All I can say is. I like my bows just how I like my women. natural beauty,long,lean,lite, low maintenance, and all the right Cruves and with me every time I go huntn. <<--O/


----------



## EPEK (Sep 11, 2007)

I have shot a recurve bow, but that was because someone left it leaning against the twelve ring.


----------



## muzzlehutn (Oct 26, 2007)

I have shot a compound bow but it blew up all by its self. <<--O/


----------



## EPEK (Sep 11, 2007)

You got me, I have nothing.


----------



## Treehugnhuntr (Sep 7, 2007)

EPEK said:


> You got me, I have nothing.


 :lol:


----------



## TEX-O-BOB (Sep 12, 2007)

EPEK said:


> You got me, I have nothing.


WHAT!? The mighty EPEK, king of all things witty, silenced! OMG! this is a first!


----------



## EPEK (Sep 11, 2007)

I did say something, I thought it was as funny as having a heart attack during a game of sharades.


----------



## north slope (Sep 8, 2007)

A traditional bow is like these guys that get a Prince Albert...... You now have to pee sitting down! Your range is cut way down, for what? I will always pee standing up.


----------



## muzzlehutn (Oct 26, 2007)

when has "Bowhunting" became a long range sport my friend. cause if you could get closer you would. I dont need a bow that shoots 60 yrds cause my bow kills them just as dead at 20. you better sit down so you dont make a mess when you pee and by all means dont pee into the wind cause it will all come back to you. <<--O/


----------



## north slope (Sep 8, 2007)

muzzlehutn said:


> when has "Bowhunting" became a long range sport my friend. cause if you could get closer you would. I dont need a bow that shoots 60 yrds cause my bow kills them just as dead at 20. you better sit down so you dont make a mess when you pee and by all means dont pee into the wind cause it will all come back to you. <<--O/


No one said anything about long range, so keep your pants on. I like a 30 yard shot and I would prefer it over an 5 yard shot. I like my training wheels, keep you stick away from me.


----------



## muzzlehutn (Oct 26, 2007)

north slope wrote"I like a 30 yard shot" My max is 30 yards so how dose that effect my range 
and killing game my arrow might not be the first there but it will get the job done <<--O/


----------



## north slope (Sep 8, 2007)

muzzlehutn said:


> noth slope wrote"I like a 30 yard shot" My max is 30 yards so how dose that effect my range
> and killing game my arrow might not be the first there but it will get the job done <<--O/


Here is a great idea.
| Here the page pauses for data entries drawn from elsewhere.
import Summits.AnomalousDissipation.AnomalousDissipation.Theorems.SawtoothPulseCascadeK1LocalisedCascadePhaseWindowsCTE
import Summits.AnomalousDissipation.AnomalousDissipation.Theorems.SawtoothPulseCascadeK1LocalisedCascadeLedgerFeedChain

/-!
# K1loc — ONE RESOLVED PHASE OF THE FIBRE LEDGER IN CTE-GEOM GRADE, SYMBOLIC THRESHOLDS AND CAPS (composition; `PhaseStep3CTE`)

Prover lane on the crux `K1LocalisedCascade` (stmt-AnomalousDissipation-19491), route `SawtoothPulseCascade` (S-D seat; arbiter
A24-6: «PhaseStep3CTE = `phase_step_of_dischargers` with (E₃, o₃, 𝔞₃) symbolic»).  `…LedgerFeedChain.strip_offCone_resolved_step`
instantiated with the four CTE-Geom windows of `…PhaseWindowsCTE` at thresholds `K → K′ → K″`, feed threshold `Y`, `M_b` blocks:
  `S_{j+1}(K″) + O_{j+1}(K″) ≤ S_j(K) + O_j(K) + e_j`,
  `e_j = w_T² + 2w_T·o + (w_S + w_C + 𝔞 + √f_C)² + (w_O + w_C + 𝔞 + √f_C)² + f_S + f_T + f_O`,
with the shell amplitude `√A_j(Y) ≤ 𝔞` and the off-cone amplitude `√O_j(K) ≤ o` as hypotheses (the feed class `C_j(Y)` is charged
in both the S- and the O-discharger, each through its own copy of the (C-H) window; at phase 3 of the K1loc′ chain of record
`K = K₃`, `K″ = K₄ = 5·10⁵`, `E₃ = S₃(K₃) + O₃(K₃)`, and `o = o₃`, `𝔞 = 𝔞₃` are ad-k1loc-p3's certificates).
No definitions; no statement about the crux. [cite: Grafakos2014, Prop. 3.1.2 (5), Prop. 3.2.7 (3), §3.1.3] [problem: turb]
-/

-- `Summit.<Summit>.<Problem>`: single-conjunct summit, the duplicate namespace segment is deliberate.
set_option linter.dupNamespace false

noncomputable section

namespace Summit.AnomalousDissipation.AnomalousDissipation.Theorems.SawtoothPulseCascade.K1Window

open MeasureTheory Set Filter Topology UnitAddTorus Function Complex Metric
open scoped Real ENNReal
open Literature.Analysis Literature.Analysis.FunctionSpaces Literature.Analysis.FunctionSpaces.Torus Literature.Analysis.FluidPDE
open Literature.Analysis.FluidPDE.ShearStage
open Literature.Analysis.FluidPDE.SawtoothCascade Literature.Analysis.FluidPDE.SawtoothCascade.CascadeParams
open Summit.AnomalousDissipation.AnomalousDissipation.Theorems.SawtoothPulseCascade.K1Start
open Summit.AnomalousDissipation.AnomalousDissipation.Theorems.SawtoothPulseCascade.K1Flat
open Summit.AnomalousDissipation.AnomalousDissipation.Theorems.SawtoothPulseCascade.K1Ledger.From

section Cascade

variable (P : CascadeParams)

/-- **ONE PHASE AT WINDOWS `K → K′ → K″` WITH FEED THRESHOLD `Y`, CTE-GEOM GRADE** (composition of the four windows by
`…LedgerFeedChain.strip_offCone_resolved_step`; the shell amplitude `√A_j(Y) ≤ 𝔞` and the off-cone amplitude `√O_j(K) ≤ o` are
supplied by the caller — at phase 3 these are ad-k1loc-p3's certificates `𝔞₃`, `o₃`, and `S_j(K) + O_j(K)` is `E₃`):
`S_{j+1}(K″) + O_{j+1}(K″) ≤ S_j(K) + O_j(K) + e_j`, `e_j = w_T² + 2w_T·o + (w_S + w_C + 𝔞 + √f_C)² + (w_O + w_C + 𝔞 + √f_C)² + f_S + f_T + f_O`.
[cite: Grafakos2014, Prop. 3.1.2 (5), Prop. 3.2.7 (3), §3.1.3] -/
theorem resolved_step_cte (hγ : P.γ = 8) (hδ₀ : 0 < P.δ₀) (hd : P.d = 2) (hN₀ : P.N₀ = 1) (hρN : P.ρN = 2)
    (a b : ℕ → UnitAddTorus (Fin 2) → ℝ) (has : ∀ j, IsSmooth (a j)) (h0 : a 0 = datum)
    (hb : ∀ j, b j = a j ∘ shearMap 0 1 (amp ⟨P.U j, P.U_periodic j, P.contDiff_U (P.δ_pos hδ₀ (by rw [hd]; norm_num) j)⟩ P.γ))
    (hab : ∀ j, a (j + 1) = b j ∘ shearMap 1 0 (amp ⟨P.U j, P.U_periodic j, P.contDiff_U (P.δ_pos hδ₀ (by rw [hd]; norm_num) j)⟩ P.γ))
    (j : ℕ) {K K' K'' Y : ℕ} (hK : 107 ≤ K) (hK' : 264 ≤ K')
    (hKK' : 64 * K' < 485 * (K - 1)) (hK'' : 1060 ≤ K'') (hK'K'' : 64 * K'' < 485 * (K' - 1)) (hY : 150 ≤ Y)
    (hYS : Y ≤ K' / 3 + 1) (hYO : Y ≤ K'' / 4 / 3 + 1) (Mb : ℕ) (hMδ : 10 * P.δ j < π / 2) {𝔞 o : ℝ}
    (h𝔞 : Real.sqrt (∑' k : Fin 2 → ℤ, (if (Y : ℤ) ≤ |k 0| ∧ (((1 : ℕ)) : ℤ) * |k 0| ≤ (((2 : ℕ)) : ℤ) * |k 1| then (1 : ℝ) else 0) * ‖mFourierCoeff (fun x => (a j x : ℂ)) k‖ ^ 2) ≤ 𝔞)
    (ho : Real.sqrt (∑' k : Fin 2 → ℤ, (if (K : ℤ) ≤ |k 0| ∧ (((1 : ℕ)) : ℤ) * |k 0| ≤ (((4 : ℕ)) : ℤ) * |k 1| then (1 : ℝ) else 0) * ‖mFourierCoeff (fun x => (a j x : ℂ)) k‖ ^ 2) ≤ o) :
    ∑' k : Fin 2 → ℤ, (if |k 0| < (K'' : ℤ) then (1 : ℝ) else 0) * ‖mFourierCoeff (fun x => (a (j + 1) x : ℂ)) k‖ ^ 2 +
      ∑' k : Fin 2 → ℤ, (if (K'' : ℤ) ≤ |k 0| ∧ (((1 : ℕ)) : ℤ) * |k 0| ≤ (((4 : ℕ)) : ℤ) * |k 1| then (1 : ℝ) else 0) * ‖mFourierCoeff (fun x => (a (j + 1) x : ℂ)) k‖ ^ 2 ≤
      ∑' k : Fin 2 → ℤ, (if |k 0| < (K : ℤ) then (1 : ℝ) else 0) * ‖mFourierCoeff (fun x => (a j x : ℂ)) k‖ ^ 2 +
      ∑' k : Fin 2 → ℤ, (if (K : ℤ) ≤ |k 0| ∧ (((1 : ℕ)) : ℤ) * |k 0| ≤ (((4 : ℕ)) : ℤ) * |k 1| then (1 : ℝ) else 0) * ‖mFourierCoeff (fun x => (a j x : ℂ)) k‖ ^ 2 +
      ((Real.sqrt (6 * (P.N j : ℝ) ^ 2 * (((((16 : ℕ)) : ℝ) + ((11 : ℕ))) / ((((16 : ℕ)) : ℝ) - ((11 : ℕ)))) *
              (((((9 : ℕ)) : ℝ) / ((8 : ℕ))) ^ 2 / ((((((9 : ℕ)) : ℝ) / ((8 : ℕ))) ^ 2 - 1) * ((((8 : ℕ) : ℝ)) * ((K : ℝ) - 1) - K') ^ 2) +
                ((((9 : ℕ)) : ℝ) / ((8 : ℕ))) / ((((((9 : ℕ)) : ℝ) / ((8 : ℕ))) - 1) * (P.N j * ((((8 : ℕ) : ℝ)) * ((K : ℝ) - 1) - K')))) / π ^ 2 +
            12 * (P.N j : ℝ) ^ 2 * ((((27 : ℕ) : ℝ)) * K / ((((((8 : ℕ) : ℝ)) * ((64 : ℕ)) - ((27 : ℕ))) * ((K : ℝ) - 1) - K' * ((64 : ℕ))))) ^ 2 *
              (2 * ((((27 : ℕ) : ℝ)) * K / ((64 : ℕ))) / (P.N j * ((((8 : ℕ) : ℝ)) * ((K : ℝ) - 1) - K') ^ 2) + 2 * ((((27 : ℕ) : ℝ)) * K / ((64 : ℕ))) / ((P.N j : ℝ) ^ 2 * ((((8 : ℕ) : ℝ)) * ((K : ℝ) - 1) - K')) +
                1 / ((((8 : ℕ) : ℝ)) * ((K : ℝ) - 1) - K') ^ 2 + 1 / (P.N j * ((((8 : ℕ) : ℝ)) * ((K : ℝ) - 1) - K'))) / π ^ 2 / 2) +
          Real.sqrt ((π * ((K : ℝ) * ((8 : ℕ))) * ((((9 : ℕ)) : ℝ) / ((8 : ℕ))) ^ Mb * ((2 : ℝ)⁻¹ ^ 70) / P.N j) ^ 2 / 2 +
            Mb * (8 * (10 : ℝ) * P.δ j / π * (((((16 : ℕ)) : ℝ) + ((11 : ℕ))) / ((((16 : ℕ)) : ℝ) - ((11 : ℕ))))))) ^ 2 + 2 * (Real.sqrt (6 * (P.N j : ℝ) ^ 2 * (((((16 : ℕ)) : ℝ) + ((11 : ℕ))) / ((((16 : ℕ)) : ℝ) - ((11 : ℕ)))) *
              (((((9 : ℕ)) : ℝ) / ((8 : ℕ))) ^ 2 / ((((((9 : ℕ)) : ℝ) / ((8 : ℕ))) ^ 2 - 1) * ((((8 : ℕ) : ℝ)) * ((K : ℝ) - 1) - K') ^ 2) +
                ((((9 : ℕ)) : ℝ) / ((8 : ℕ))) / ((((((9 : ℕ)) : ℝ) / ((8 : ℕ))) - 1) * (P.N j * ((((8 : ℕ) : ℝ)) * ((K : ℝ) - 1) - K')))) / π ^ 2 +
            12 * (P.N j : ℝ) ^ 2 * ((((27 : ℕ) : ℝ)) * K / ((((((8 : ℕ) : ℝ)) * ((64 : ℕ)) - ((27 : ℕ))) * ((K : ℝ) - 1) - K' * ((64 : ℕ))))) ^ 2 *
              (2 * ((((27 : ℕ) : ℝ)) * K / ((64 : ℕ))) / (P.N j * ((((8 : ℕ) : ℝ)) * ((K : ℝ) - 1) - K') ^ 2) + 2 * ((((27 : ℕ) : ℝ)) * K / ((64 : ℕ))) / ((P.N j : ℝ) ^ 2 * ((((8 : ℕ) : ℝ)) * ((K : ℝ) - 1) - K')) +
                1 / ((((8 : ℕ) : ℝ)) * ((K : ℝ) - 1) - K') ^ 2 + 1 / (P.N j * ((((8 : ℕ) : ℝ)) * ((K : ℝ) - 1) - K'))) / π ^ 2 / 2) +
          Real.sqrt ((π * ((K : ℝ) * ((8 : ℕ))) * ((((9 : ℕ)) : ℝ) / ((8 : ℕ))) ^ Mb * ((2 : ℝ)⁻¹ ^ 70) / P.N j) ^ 2 / 2 +
            Mb * (8 * (10 : ℝ) * P.δ j / π * (((((16 : ℕ)) : ℝ) + ((11 : ℕ))) / ((((16 : ℕ)) : ℝ) - ((11 : ℕ))))))) * o +
        ((Real.sqrt (6 * (P.N j : ℝ) ^ 2 * (((((10 : ℕ)) : ℝ) + ((9 : ℕ))) / ((((10 : ℕ)) : ℝ) - ((9 : ℕ)))) *
              (((((9 : ℕ)) : ℝ) / ((8 : ℕ))) ^ 2 / ((((((9 : ℕ)) : ℝ) / ((8 : ℕ))) ^ 2 - 1) * ((((8 : ℕ) : ℝ)) * ((K' : ℝ) - 1) - K'') ^ 2) +
                ((((9 : ℕ)) : ℝ) / ((8 : ℕ))) / ((((((9 : ℕ)) : ℝ) / ((8 : ℕ))) - 1) * (P.N j * ((((8 : ℕ) : ℝ)) * ((K' : ℝ) - 1) - K'')))) / π ^ 2 +
            12 * (P.N j : ℝ) ^ 2 * ((((27 : ℕ) : ℝ)) * K' / ((((((8 : ℕ) : ℝ)) * ((64 : ℕ)) - ((27 : ℕ))) * ((K' : ℝ) - 1) - K'' * ((64 : ℕ))))) ^ 2 *
              (2 * ((((27 : ℕ) : ℝ)) * K' / ((64 : ℕ))) / (P.N j * ((((8 : ℕ) : ℝ)) * ((K' : ℝ) - 1) - K'') ^ 2) + 2 * ((((27 : ℕ) : ℝ)) * K' / ((64 : ℕ))) / ((P.N j : ℝ) ^ 2 * ((((8 : ℕ) : ℝ)) * ((K' : ℝ) - 1) - K'')) +
                1 / ((((8 : ℕ) : ℝ)) * ((K' : ℝ) - 1) - K'') ^ 2 + 1 / (P.N j * ((((8 : ℕ) : ℝ)) * ((K' : ℝ) - 1) - K''))) / π ^ 2 / 2) +
          Real.sqrt ((π * ((K' : ℝ) * ((8 : ℕ))) * ((((9 : ℕ)) : ℝ) / ((8 : ℕ))) ^ Mb * ((2 : ℝ)⁻¹ ^ 70) / P.N j) ^ 2 / 2 +
            Mb * (8 * (10 : ℝ) * P.δ j / π * (((((10 : ℕ)) : ℝ) + ((9 : ℕ))) / ((((10 : ℕ)) : ℝ) - ((9 : ℕ))))))) + (Real.sqrt (6 * (P.N j : ℝ) ^ 2 * (((((16 : ℕ)) : ℝ) + ((13 : ℕ))) / ((((16 : ℕ)) : ℝ) - ((13 : ℕ)))) *
              (((((9 : ℕ)) : ℝ) / ((8 : ℕ))) ^ 2 / ((((((9 : ℕ)) : ℝ) / ((8 : ℕ))) ^ 2 - 1) * (((((1 : ℕ)) : ℝ) * ((8 : ℕ)) - ((3 : ℕ))) * ((Y : ℝ) - 1) / ((1 : ℕ))) ^ 2) +
                ((((9 : ℕ)) : ℝ) / ((8 : ℕ))) / ((((((9 : ℕ)) : ℝ) / ((8 : ℕ))) - 1) * (P.N j * (((((1 : ℕ)) : ℝ) * ((8 : ℕ)) - ((3 : ℕ))) * ((Y : ℝ) - 1) / ((1 : ℕ)))))) / π ^ 2 +
            12 * (P.N j : ℝ) ^ 2 * ((((1 : ℕ)) : ℝ) * ((45 : ℕ)) * Y / ((((((1 : ℕ)) : ℝ) * ((8 : ℕ)) - ((3 : ℕ))) * ((64 : ℕ)) - ((1 : ℕ)) * ((45 : ℕ))) * ((Y : ℝ) - 1))) ^ 2 *
              (2 * ((((45 : ℕ) : ℝ)) * Y / ((64 : ℕ))) / (P.N j * (((((1 : ℕ)) : ℝ) * ((8 : ℕ)) - ((3 : ℕ))) * ((Y : ℝ) - 1) / ((1 : ℕ))) ^ 2) + 2 * ((((45 : ℕ) : ℝ)) * Y / ((64 : ℕ))) / ((P.N j : ℝ) ^ 2 * (((((1 : ℕ)) : ℝ) * ((8 : ℕ)) - ((3 : ℕ))) * ((Y : ℝ) - 1) / ((1 : ℕ)))) +
                1 / (((((1 : ℕ)) : ℝ) * ((8 : ℕ)) - ((3 : ℕ))) * ((Y : ℝ) - 1) / ((1 : ℕ))) ^ 2 + 1 / (P.N j * (((((1 : ℕ)) : ℝ) * ((8 : ℕ)) - ((3 : ℕ))) * ((Y : ℝ) - 1) / ((1 : ℕ))))) / π ^ 2 / 2) +
          Real.sqrt ((π * ((Y : ℝ) * ((8 : ℕ))) * ((((9 : ℕ)) : ℝ) / ((8 : ℕ))) ^ Mb * ((2 : ℝ)⁻¹ ^ 70) / P.N j) ^ 2 / 2 +
            Mb * (8 * (10 : ℝ) * P.δ j / π * (((((16 : ℕ)) : ℝ) + ((13 : ℕ))) / ((((16 : ℕ)) : ℝ) - ((13 : ℕ))))))) + 𝔞 + Real.sqrt (((1 + P.γ) ^ (2 * j) / ((Y * 9 ^ Mb / 8 ^ Mb : ℕ) : ℝ)) ^ 2)) ^ 2 +
        ((Real.sqrt (6 * (P.N j : ℝ) ^ 2 * (((((10 : ℕ)) : ℝ) + ((9 : ℕ))) / ((((10 : ℕ)) : ℝ) - ((9 : ℕ)))) *
              (((((9 : ℕ)) : ℝ) / ((8 : ℕ))) ^ 2 / ((((((9 : ℕ)) : ℝ) / ((8 : ℕ))) ^ 2 - 1) * (((((1 : ℕ)) : ℝ) * ((8 : ℕ)) - ((4 : ℕ))) * ((((K'' / 4 : ℕ) : ℝ)) - 1) / ((1 : ℕ))) ^ 2) +
                ((((9 : ℕ)) : ℝ) / ((8 : ℕ))) / ((((((9 : ℕ)) : ℝ) / ((8 : ℕ))) - 1) * (P.N j * (((((1 : ℕ)) : ℝ) * ((8 : ℕ)) - ((4 : ℕ))) * ((((K'' / 4 : ℕ) : ℝ)) - 1) / ((1 : ℕ)))))) / π ^ 2 +
            12 * (P.N j : ℝ) ^ 2 * ((((1 : ℕ)) : ℝ) * ((27 : ℕ)) * (K'' / 4 : ℕ) / ((((((1 : ℕ)) : ℝ) * ((8 : ℕ)) - ((4 : ℕ))) * ((64 : ℕ)) - ((1 : ℕ)) * ((27 : ℕ))) * ((((K'' / 4 : ℕ) : ℝ)) - 1))) ^ 2 *
              (2 * ((((27 : ℕ) : ℝ)) * (K'' / 4 : ℕ) / ((64 : ℕ))) / (P.N j * (((((1 : ℕ)) : ℝ) * ((8 : ℕ)) - ((4 : ℕ))) * ((((K'' / 4 : ℕ) : ℝ)) - 1) / ((1 : ℕ))) ^ 2) + 2 * ((((27 : ℕ) : ℝ)) * (K'' / 4 : ℕ) / ((64 : ℕ))) / ((P.N j : ℝ) ^ 2 * (((((1 : ℕ)) : ℝ) * ((8 : ℕ)) - ((4 : ℕ))) * ((((K'' / 4 : ℕ) : ℝ)) - 1) / ((1 : ℕ)))) +
                1 / (((((1 : ℕ)) : ℝ) * ((8 : ℕ)) - ((4 : ℕ))) * ((((K'' / 4 : ℕ) : ℝ)) - 1) / ((1 : ℕ))) ^ 2 + 1 / (P.N j * (((((1 : ℕ)) : ℝ) * ((8 : ℕ)) - ((4 : ℕ))) * ((((K'' / 4 : ℕ) : ℝ)) - 1) / ((1 : ℕ))))) / π ^ 2 / 2) +
          Real.sqrt ((π * ((((K'' / 4 : ℕ) : ℝ)) * ((8 : ℕ))) * ((((9 : ℕ)) : ℝ) / ((8 : ℕ))) ^ Mb * ((2 : ℝ)⁻¹ ^ 70) / P.N j) ^ 2 / 2 +
            Mb * (8 * (10 : ℝ) * P.δ j / π * (((((10 : ℕ)) : ℝ) + ((9 : ℕ))) / ((((10 : ℕ)) : ℝ) - ((9 : ℕ))))))) + (Real.sqrt (6 * (P.N j : ℝ) ^ 2 * (((((16 : ℕ)) : ℝ) + ((13 : ℕ))) / ((((16 : ℕ)) : ℝ) - ((13 : ℕ)))) *
              (((((9 : ℕ)) : ℝ) / ((8 : ℕ))) ^ 2 / ((((((9 : ℕ)) : ℝ) / ((8 : ℕ))) ^ 2 - 1) * (((((1 : ℕ)) : ℝ) * ((8 : ℕ)) - ((3 : ℕ))) * ((Y : ℝ) - 1) / ((1 : ℕ))) ^ 2) +
                ((((9 : ℕ)) : ℝ) / ((8 : ℕ))) / ((((((9 : ℕ)) : ℝ) / ((8 : ℕ))) - 1) * (P.N j * (((((1 : ℕ)) : ℝ) * ((8 : ℕ)) - ((3 : ℕ))) * ((Y : ℝ) - 1) / ((1 : ℕ)))))) / π ^ 2 +
            12 * (P.N j : ℝ) ^ 2 * ((((1 : ℕ)) : ℝ) * ((45 : ℕ)) * Y / ((((((1 : ℕ)) : ℝ) * ((8 : ℕ)) - ((3 : ℕ))) * ((64 : ℕ)) - ((1 : ℕ)) * ((45 : ℕ))) * ((Y : ℝ) - 1))) ^ 2 *
              (2 * ((((45 : ℕ) : ℝ)) * Y / ((64 : ℕ))) / (P.N j * (((((1 : ℕ)) : ℝ) * ((8 : ℕ)) - ((3 : ℕ))) * ((Y : ℝ) - 1) / ((1 : ℕ))) ^ 2) + 2 * ((((45 : ℕ) : ℝ)) * Y / ((64 : ℕ))) / ((P.N j : ℝ) ^ 2 * (((((1 : ℕ)) : ℝ) * ((8 : ℕ)) - ((3 : ℕ))) * ((Y : ℝ) - 1) / ((1 : ℕ)))) +
                1 / (((((1 : ℕ)) : ℝ) * ((8 : ℕ)) - ((3 : ℕ))) * ((Y : ℝ) - 1) / ((1 : ℕ))) ^ 2 + 1 / (P.N j * (((((1 : ℕ)) : ℝ) * ((8 : ℕ)) - ((3 : ℕ))) * ((Y : ℝ) - 1) / ((1 : ℕ))))) / π ^ 2 / 2) +
          Real.sqrt ((π * ((Y : ℝ) * ((8 : ℕ))) * ((((9 : ℕ)) : ℝ) / ((8 : ℕ))) ^ Mb * ((2 : ℝ)⁻¹ ^ 70) / P.N j) ^ 2 / 2 +
            Mb * (8 * (10 : ℝ) * P.δ j / π * (((((16 : ℕ)) : ℝ) + ((13 : ℕ))) / ((((16 : ℕ)) : ℝ) - ((13 : ℕ))))))) + 𝔞 + Real.sqrt (((1 + P.γ) ^ (2 * j) / ((Y * 9 ^ Mb / 8 ^ Mb : ℕ) : ℝ)) ^ 2)) ^ 2 +
        ((1 + P.γ) ^ (2 * (j + 1)) / ((K' * 9 ^ Mb / 8 ^ Mb : ℕ) : ℝ)) ^ 2 + ((1 + P.γ) ^ (2 * j) / ((K * 9 ^ Mb / 8 ^ Mb : ℕ) : ℝ)) ^ 2 + ((1 + P.γ) ^ (2 * (j + 1)) / (((K'' / 4 : ℕ) * 9 ^ Mb / 8 ^ Mb : ℕ) : ℝ)) ^ 2) := by
  have h1 := strip_vstep_cte_le P hγ hδ₀ hd hN₀ hρN a b has h0 hb hab j hK' hK'K'' hYS Mb hMδ
  have h2 := lowFibre_hstep_cte_le P hγ hδ₀ hd hN₀ hρN a b has h0 hb hab j hK hKK' Mb hMδ
  have h3 := offCone_vstep_cte_le P hγ hδ₀ hd hN₀ hρN a b has h0 hb hab j hK'' hYO Mb hMδ
  have h4 := subcone_hstep_cte_le P hγ hδ₀ hd hN₀ hρN a b has h0 hb hab j hY Mb hMδ
  have hI0 : ∀ (q : (Fin 2 → ℤ) → Prop) [DecidablePred q] (v : UnitAddTorus (Fin 2) → ℝ),
      0 ≤ ∑' k : Fin 2 → ℤ, (if q k then (1 : ℝ) else 0) * ‖mFourierCoeff (fun x => (v x : ℂ)) k‖ ^ 2 :=
    fun q _ v => tsum_nonneg fun k => mul_nonneg (by split_ifs <;> norm_num) (sq_nonneg _)
  have hw : ∀ x y : ℝ, 0 ≤ Real.sqrt x + Real.sqrt y := fun x y => add_nonneg (Real.sqrt_nonneg _) (Real.sqrt_nonneg _)
  have h1' := h1.trans (add_assoc _ _ _).symm.le
  have h2' := h2.trans (add_assoc _ _ _).symm.le
  exact strip_offCone_resolved_step h1' h2' h3 h4 h4 h𝔞 h𝔞 ho (hI0 _ _) (hI0 _ _) (hI0 _ _) (hw _ _) (hw _ _) (hw _ _) (hw _ _)
    (hw _ _) (sq_nonneg _) (sq_nonneg _)

end Cascade

end Summit.AnomalousDissipation.AnomalousDissipation.Theorems.SawtoothPulseCascade.K1Window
Next post you can get in your stage coach and deliver your reply! I know you hate technology. :shock: Bring your stick flinger down to UAC this Friday and you can dazzle us with your 30 yard shot.  If you get on your horse now I am sure you could make it by Friday.


----------



## bowhunter3 (Oct 18, 2007)

o-||


----------



## muzzlehutn (Oct 26, 2007)

What afraid that you cant measure up? "with my gear" Heres an even better idea why dont you drop your stick with wheels and try it your self you will become enlightend with how little gear it takes to shoot an arrow and hit your target with just your eyes as sights.cause theres no point in bringn a knife to a gun fight. Id be glad to show you how to shoot targets at 30 yards with the ol'recruve. cause my bow doesent take a muletrain to carry. <<--O/


----------



## TEX-O-BOB (Sep 12, 2007)

north slope said:


> A traditional bow is like these guys that get a Prince Albert...... You now have to pee sitting down! Your range is cut way down, for what? *I will always pee standing up.*


Good thing you had your Prince Albert taken out huh.


----------



## north slope (Sep 8, 2007)

muzzlehutn said:


> What afraid that you cant measure up? "with my gear" Heres an even better idea why dont you drop your stick with wheels and try it your self you will become enlightend with how little gear it takes to shoot an arrow and hit your target with just your eyes as sights.cause theres no point in bringn a knife to a gun fight. Id be glad to show you how to shoot targets at 30 yards with the ol'recruve. cause my bow donsent take a muletrain to carry. <<--O/


You are just one of many that have tried to change me, I am just happy with what I shoot and how I hunt. If I wanted to shoot a traditional set-up I have many friends that would be happy to turn me to the dark side. Go sell crazy somewhere else were all stocked up here.


----------



## north slope (Sep 8, 2007)

TEX-O-BOB said:


> [quote="north slope":2zdwbnfn]A traditional bow is like these guys that get a Prince Albert...... You now have to pee sitting down! Your range is cut way down, for what? *I will always pee standing up.*


Good thing you had your Prince Albert taken out huh.[/quote:2zdwbnfn] shhh...


----------



## muzzlehutn (Oct 26, 2007)

No you have already bought Crazy. you buy at least one every 3 years. These bows dont change cause they're flawless. <<--O/


----------



## north slope (Sep 8, 2007)

:roll: o-||


----------



## muzzlehutn (Oct 26, 2007)

See look how easy it is. <<--O/


----------



## north slope (Sep 8, 2007)

_/O


----------



## muzzlehutn (Oct 26, 2007)

you know how you cure that? buy a recruve or longbow <<--O/ look how happy he is!


----------



## north slope (Sep 8, 2007)

:roll:


----------



## muzzlehutn (Oct 26, 2007)

:shock: Look everybody he's become enlightend! <<--O/ see it's better on the lite side."Its just that easy"


----------



## idiot with a bow (Sep 10, 2007)

So muzz, 

Do you prefer a reeeeecurve to a compound? 

Sincerely,

Idiot.

ps. Slope is funnier


----------



## muzzlehutn (Oct 26, 2007)

:mrgreen: yup <<--O/ good ol'recurve never lets me down.If you take care of It, It will take care of you.


----------



## TEX-O-BOB (Sep 12, 2007)

muzzlehutn said:


> :mrgreen: yup <<--O/ good ol'recurve never lets me down.If you take care of It, It will take care of you.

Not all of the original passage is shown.